= John Lucas Miller =

American politician (1831–1864)

John Lucas Miller, Jr. (1831 in Ebenezer, South Carolina – May 6, 1864) was an attorney and state legislator in South Carolina who served as a colonel in the Confederate States Army. He was killed at the Battle of the Wilderness during the American Civil War.

==Family==

Miller's father, John Lucas Miller (1795–1838) and his uncle Stephen Decatur Miller both served as delegates to the Nullification Convention during the South Carolina Nullification Crisis of 1832–1833. His uncle also served as governor of South Carolina and United States Senator from South Carolina. Stephen Decatur Miller's daughter, and thus John Lucas Miller, Jr.'s cousin, was the noted Civil War diarist Mary Boykin Miller Chesnut.

==Legislator and lawyer==

Miller served in the South Carolina House of Representatives in 1853, when he was 22 years old.

Miller was a native of York County, South Carolina and worked as an attorney in Yorkville, the county seat, for several years before the war.

==Civil War==

Miller volunteered for military service for the Confederate States of America at the beginning of the Civil War, and organized a volunteer infantry company. Initially serving as a captain in the Army of Northern Virginia, he commanded a unit of skirmishers on September 17, 1862, during the Battle of Antietam (called the Battle of Sharpsburg in the south), assigned to locate Union Army positions.

After the Battle of Fredericksburg, he was promoted to colonel, and assigned to command the 12th South Carolina Infantry after the previous commander resigned. This unit was part of Colonel Abner Monroe Perrin's First Brigade
of a division commanded by General William Dorsey Pender. Miller first led this unit at the Battle of Chancellorsville, and in the aftermath of this significant Confederate victory, was assigned to March 2000 Union prisoners to Richmond, Virginia. He completed this assignment without a single prisoner escaping.

General Pender was killed during the Battle of Gettysburg in July, 1863. Although his regiment had 20 men killed at Gettysburg, Miller survived the defeat and helped organize the Confederate retreat. In the days that followed, the 12th Regiment lost another 18 men killed in the Battles of Hagerstown and Falling Water during the retreat from Gettysburg.

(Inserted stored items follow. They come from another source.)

import Mathlib.Algebra.DualNumber
import Mathlib.RingTheory.Ideal.Maps
import Mathlib.RingTheory.Ideal.Quotient.Operations
import Mathlib.RingTheory.Flat.Basic
import Summits.Ventures.HSemireg.DualNumberFlatCriterion
import HarnessLib

/-!
# Venture HSemireg — embedded first-order deformations of `V(I) ⊂ Spec R` are `Hom_R(I, R/I)`
# (Hartshorne, *Deformation Theory*, Prop. 2.3 / Thm. 2.4, affine case) — the local dictionary behind (H-arr)

HONEST FRAMING.  Part of the Lean side of the computation cell `pub-hsemireg` (track «S4-PUSH» (ii), seat
s4-prove-3, second route for (S5)).  The (S5) files `ObstructionLocus*` (seat s4-prove-2) type the closed forms of
STRUCTURE.md §2 (S5)/(S-B) with the geometry as NAMED HYPOTHESIS SHAPES; the shape (H-arr) («`ob_F(ξ) = 0` ⟹ every
governing branch follows `ξ`») uses, for literal ideal sheaves, the DICTIONARY «first-order embedded deformations of
`Z = V(I)` ↔ sections of the normal sheaf `Hom(I, O_Z)`» — named there as an untyped input (Hartshorne, Thm. 2.4) and
composed with the LOCAL LEMMA L1 (`ObstructionLocusLocalLemma`: `Hom_R(I_W, R/I_W) = ⊕_k Ann(x_k)`).  THIS FILE proves
the affine case of that dictionary as plain commutative algebra, for EVERY commutative ring `R` and EVERY ideal
`I ⊆ R`, in Mathlib's model `R[ε] = DualNumber R = TrivSqZeroExt R R` of `B' = B[t]/t²`:
* `liftIdeal I φ = {x + εy : x ∈ I, ȳ = φ(x)}` — Hartshorne's `I'` attached to `φ ∈ Hom_R(I, R/I)`; `liftIdeal_zero`:
  `φ = 0` ↔ the trivial deformation `I ⊕ εI = I·R[ε]`;
* `IsEmbeddedDeformation I J` — «the image of `J` in `R` is `I`» (`fst_mem`, `exists_mem`; ⟺ `J.map fst = I`,
  `map_fstHom_eq_iff`) and «`R[ε]/J` is flat over the dual numbers» in the intrinsic form `(J : ε) = J + εR[ε]`
  (`eps_flat`; ⟺ `Module.Flat k[ε] (R[ε] ⧸ J)` for any `k[ε]`-algebra structure with `ε ↦ ε`, `k` a field:
  `eps_flat_iff_flat`, via `DualNumberFlat.flat_iff_forall_exists_eq_eps_smul`; the canonical structure
  `algebraDualNumber` of a `k`-algebra `R` has `ε ↦ ε`: `algebraMap_eps`); `isEmbeddedDeformation_iff` = the printed
  hypotheses «`B'/I'` flat over `D` and the image of `I'` in `B` is `I`»;
* `IsEmbeddedDeformation.normalVector` — Hartshorne's `φ : x ↦ ȳ` for any lift `x + εy ∈ J` (well defined by
  flatness: `sub_mem_of_mem_of_mem`; the kernel of `J → I` is `εI`: `eps_mul_inl_mem_iff`);
* **`isEmbeddedDeformation_liftIdeal`, `normalVector_liftIdeal`, `liftIdeal_normalVector`, `equiv`,
  `existsUnique_eq_liftIdeal`** — the two constructions are inverse bijections
  `{J // IsEmbeddedDeformation I J} ≃ (I →ₗ[R] R ⧸ I)` [Hartshorne2010, Prop. 2.3].

NOT covered here (stays dictionary / binder in the (S5) files): the globalisation to a scheme and `H⁰(Y, N_{Y/X})`
(Thm. 2.4 proper: «the construction is compatible with localization»), deformations inside a NON-trivial first-order
deformation `A_ξ` of the ambient (the `H¹(N)`-obstruction `ob_{Z/A}(ξ)` of (S-B)/N″ is a Čech class built from these
local bijections), and the branch-following criterion of (H-arr).  No scheme, sheaf, abelian variety or
semiregularity map is constructed; nothing here says that HC, HC_CM or HC_AV holds.

References: R. Hartshorne, *Deformation Theory*, GTM 257 (2010), Ch. 1 §2, Prop. 2.3 and Thm. 2.4 [corpus:
book:springernd-deformation-theory p0015–p0016, read at this seat]; E. Sernesi, *Deformations of Algebraic Schemes*,
Prop. 3.2.1.  Flatness over `k[ε]`: Matsumura Thm. 22.3 in the form of the tree file `DualNumberFlatCriterion`.
-/

open DualNumber TrivSqZeroExt

namespace Summit.Ventures.HSemireg

namespace EmbeddedDeformation

universe u v
variable {R : Type u} [CommRing R]

/-! ### Bookkeeping in `R[ε]` -/

/-- `(εz).fst = 0`. -/
@[simp] theorem fst_eps_mul (z : R[ε]) : ((ε : R[ε]) * z).fst = 0 := by
  simp [fst_mul]

/-- `(εz).snd = z.fst`. -/
@[simp] theorem snd_eps_mul (z : R[ε]) : ((ε : R[ε]) * z).snd = z.fst := by
  simp

/-- `(x + εy).fst = x`. -/
@[simp] theorem fst_inl_add_eps_mul_inl (x y : R) : (inl x + (ε : R[ε]) * inl y).fst = x := by
  simp [fst_add]

/-- `(x + εy).snd = y`. -/
@[simp] theorem snd_inl_add_eps_mul_inl (x y : R) : (inl x + (ε : R[ε]) * inl y).snd = y := by
  simp [snd_add]

/-- Every `z ∈ R[ε]` is `z.fst + ε z.snd` (the splitting `B' = B ⊕ tB`). -/
theorem eq_inl_add_eps_mul_inl (z : R[ε]) : z = inl z.fst + (ε : R[ε]) * inl z.snd := by
  ext <;> simp [fst_add, snd_add]

/-! ### Hartshorne's ideal `I' = {x + ty : x ∈ I, ȳ = φ(x)}` -/

/-- **The first-order lift of `I` with normal vector `φ`**: `liftIdeal I φ = {x + εy : x ∈ I, ȳ = φ(x)} ⊆ R[ε]`
(Hartshorne, Deformation Theory, proof of Prop. 2.3).  It is an ideal of `R[ε]`: for `c = r + εs`,
`c(x + εy) = rx + ε(ry + sx)` and `ry + sx ≡ rφ(x) = φ(rx)` modulo `I`. -/
def liftIdeal (I : Ideal R) (φ : I →ₗ[R] R ⧸ I) : Ideal R[ε] where
  carrier := {z | ∃ x : I, (x : R) = z.fst ∧ Ideal.Quotient.mk I z.snd = φ x}
  zero_mem' := ⟨0, by simp, by simp⟩
  add_mem' := by
    rintro a b ⟨xa, hxa, ha⟩ ⟨xb, hxb, hb⟩
    exact ⟨xa + xb, by simp [fst_add, hxa, hxb], by rw [snd_add, map_add, map_add, ha, hb]⟩
  smul_mem' := by
    rintro c z ⟨x, hx, hz⟩
    refine ⟨c.fst • x, by simp [fst_mul, hx], ?_⟩
    rw [smul_eq_mul, DualNumber.snd_mul, map_add, map_mul, map_mul, ← hx,
      Ideal.Quotient.eq_zero_iff_mem.2 x.2, mul_zero, add_zero, map_smul, ← hz, Algebra.smul_def,
      Ideal.Quotient.algebraMap_eq]

/-- Membership in `I'`, by definition. -/
theorem mem_liftIdeal_iff {I : Ideal R} {φ : I →ₗ[R] R ⧸ I} {z : R[ε]} :
    z ∈ liftIdeal I φ ↔ ∃ x : I, (x : R) = z.fst ∧ Ideal.Quotient.mk I z.snd = φ x := Iff.rfl

/-- `x + εy ∈ I'` iff `x ∈ I` and `ȳ = φ(x)`. -/
theorem inl_add_eps_mul_inl_mem_liftIdeal_iff {I : Ideal R} {φ : I →ₗ[R] R ⧸ I} {x y : R} :
    inl x + (ε : R[ε]) * inl y ∈ liftIdeal I φ ↔ ∃ h : x ∈ I, Ideal.Quotient.mk I y = φ ⟨x, h⟩ := by
  rw [mem_liftIdeal_iff]
  constructor
  · rintro ⟨x', hx', h⟩
    rw [fst_inl_add_eps_mul_inl] at hx'
    subst hx'
    exact ⟨x'.2, by simpa using h⟩
  · rintro ⟨hx, h⟩
    exact ⟨⟨x, hx⟩, by simp, by simpa using h⟩

/-- The first coordinate of an element of `I'` lies in `I`. -/
theorem fst_mem_of_mem_liftIdeal {I : Ideal R} {φ : I →ₗ[R] R ⧸ I} {z : R[ε]} (hz : z ∈ liftIdeal I φ) :
    z.fst ∈ I := by
  obtain ⟨x, hx, -⟩ := hz
  exact hx ▸ x.2

/-- **`φ = 0` gives the trivial deformation**: `liftIdeal I 0 = {z : z.fst ∈ I ∧ z.snd ∈ I} = I ⊕ εI`. -/
theorem mem_liftIdeal_zero_iff {I : Ideal R} {z : R[ε]} : z ∈ liftIdeal I 0 ↔ z.fst ∈ I ∧ z.snd ∈ I := by
  rw [mem_liftIdeal_iff]
  constructor
  · rintro ⟨x, hx, h⟩
    rw [LinearMap.zero_apply, Ideal.Quotient.eq_zero_iff_mem] at h
    exact ⟨hx ▸ x.2, h⟩
  · rintro ⟨h1, h2⟩
    exact ⟨⟨z.fst, h1⟩, rfl, by rw [LinearMap.zero_apply, Ideal.Quotient.eq_zero_iff_mem]; exact h2⟩

/-- **The trivial deformation is `I·R[ε]`** (Hartshorne: «`φ = 0` corresponds to the trivial deformation given by
`I' = I ⊕ tI` inside `B' ≅ B ⊕ tB`»). -/
theorem liftIdeal_zero (I : Ideal R) : liftIdeal I 0 = I.map (algebraMap R R[ε]) := by
  apply le_antisymm
  · intro z hz
    rw [mem_liftIdeal_zero_iff] at hz
    rw [eq_inl_add_eps_mul_inl z]
    have h1 : (inl z.fst : R[ε]) ∈ I.map (algebraMap R R[ε]) := Ideal.mem_map_of_mem _ hz.1
    have h2 : (inl z.snd : R[ε]) ∈ I.map (algebraMap R R[ε]) := Ideal.mem_map_of_mem _ hz.2
    exact Ideal.add_mem _ h1 (Ideal.mul_mem_left _ _ h2)
  · rw [Ideal.map_le_iff_le_comap]
    intro x hx
    rw [Ideal.mem_comap, TrivSqZeroExt.algebraMap_eq_inl', mem_liftIdeal_zero_iff]
    exact ⟨by simpa using hx, by simp⟩

/-! ### Embedded first-order deformations and their normal vectors -/

/-- **`J ⊆ R[ε]` is an embedded first-order deformation of `V(I) ⊂ Spec R` (inside the trivial deformation
`Spec R[ε]`)**: the image of `J` under `R[ε] → R` is `I` (`fst_mem`, `exists_mem`), and `R[ε]/J` is flat over
the dual numbers, in the intrinsic form `(J : ε) = J + εR[ε]` (`eps_flat`; see `eps_flat_iff_flat`).
[Hartshorne2010, §2, «a closed subscheme `Y' ⊆ X × D`, flat over `D`, such that `Y' ×_D k = Y`», affine case] -/
structure IsEmbeddedDeformation (I : Ideal R) (J : Ideal R[ε]) : Prop where
  fst_mem : ∀ z ∈ J, z.fst ∈ I
  exists_mem : ∀ x ∈ I, ∃ y : R, inl x + (ε : R[ε]) * inl y ∈ J
  eps_flat : ∀ z : R[ε], (ε : R[ε]) * z ∈ J → ∃ w : R[ε], z - (ε : R[ε]) * w ∈ J

/-- «The image of `J` in `R` is `I`» as an equation of ideals: `J.map fst = I`. -/
theorem map_fstHom_eq_iff {I : Ideal R} {J : Ideal R[ε]} :
    J.map (fstHom R R R) = I ↔ (∀ z ∈ J, z.fst ∈ I) ∧ (∀ x ∈ I, ∃ y : R, inl x + (ε : R[ε]) * inl y ∈ J) := by
  have hsurj : Function.Surjective (fstHom R R R) := fun r => ⟨inl r, by simp [fstHom]⟩
  constructor
  · intro h
    refine ⟨fun z hz => ?_, fun x hx => ?_⟩
    · rw [← h]
      exact Ideal.mem_map_of_mem (fstHom R R R) hz
    · rw [← h, Ideal.mem_map_iff_of_surjective _ hsurj] at hx
      obtain ⟨z, hz, hzx⟩ := hx
      refine ⟨z.snd, ?_⟩
      have : inl x + (ε : R[ε]) * inl z.snd = z := by
        rw [← show z.fst = x from hzx, ← eq_inl_add_eps_mul_inl]
      rw [this]
      exact hz
  · rintro ⟨h1, h2⟩
    apply le_antisymm
    · exact Ideal.map_le_iff_le_comap.2 fun z hz => h1 z hz
    · intro x hx
      obtain ⟨y, hy⟩ := h2 x hx
      rw [Ideal.mem_map_iff_of_surjective _ hsurj]
      exact ⟨_, hy, by simp [fstHom, fst_add]⟩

Miller was killed at the Battle of the Wilderness along with 15 other men of his regiment. He was wounded by a minie ball in the bowels on May 5, 1864, and died in a field hospital before the following morning. It was said that he "commanded the respect of officers and men by his courage and conscientiousness, and acquired many friends by his affable and courteous deportment".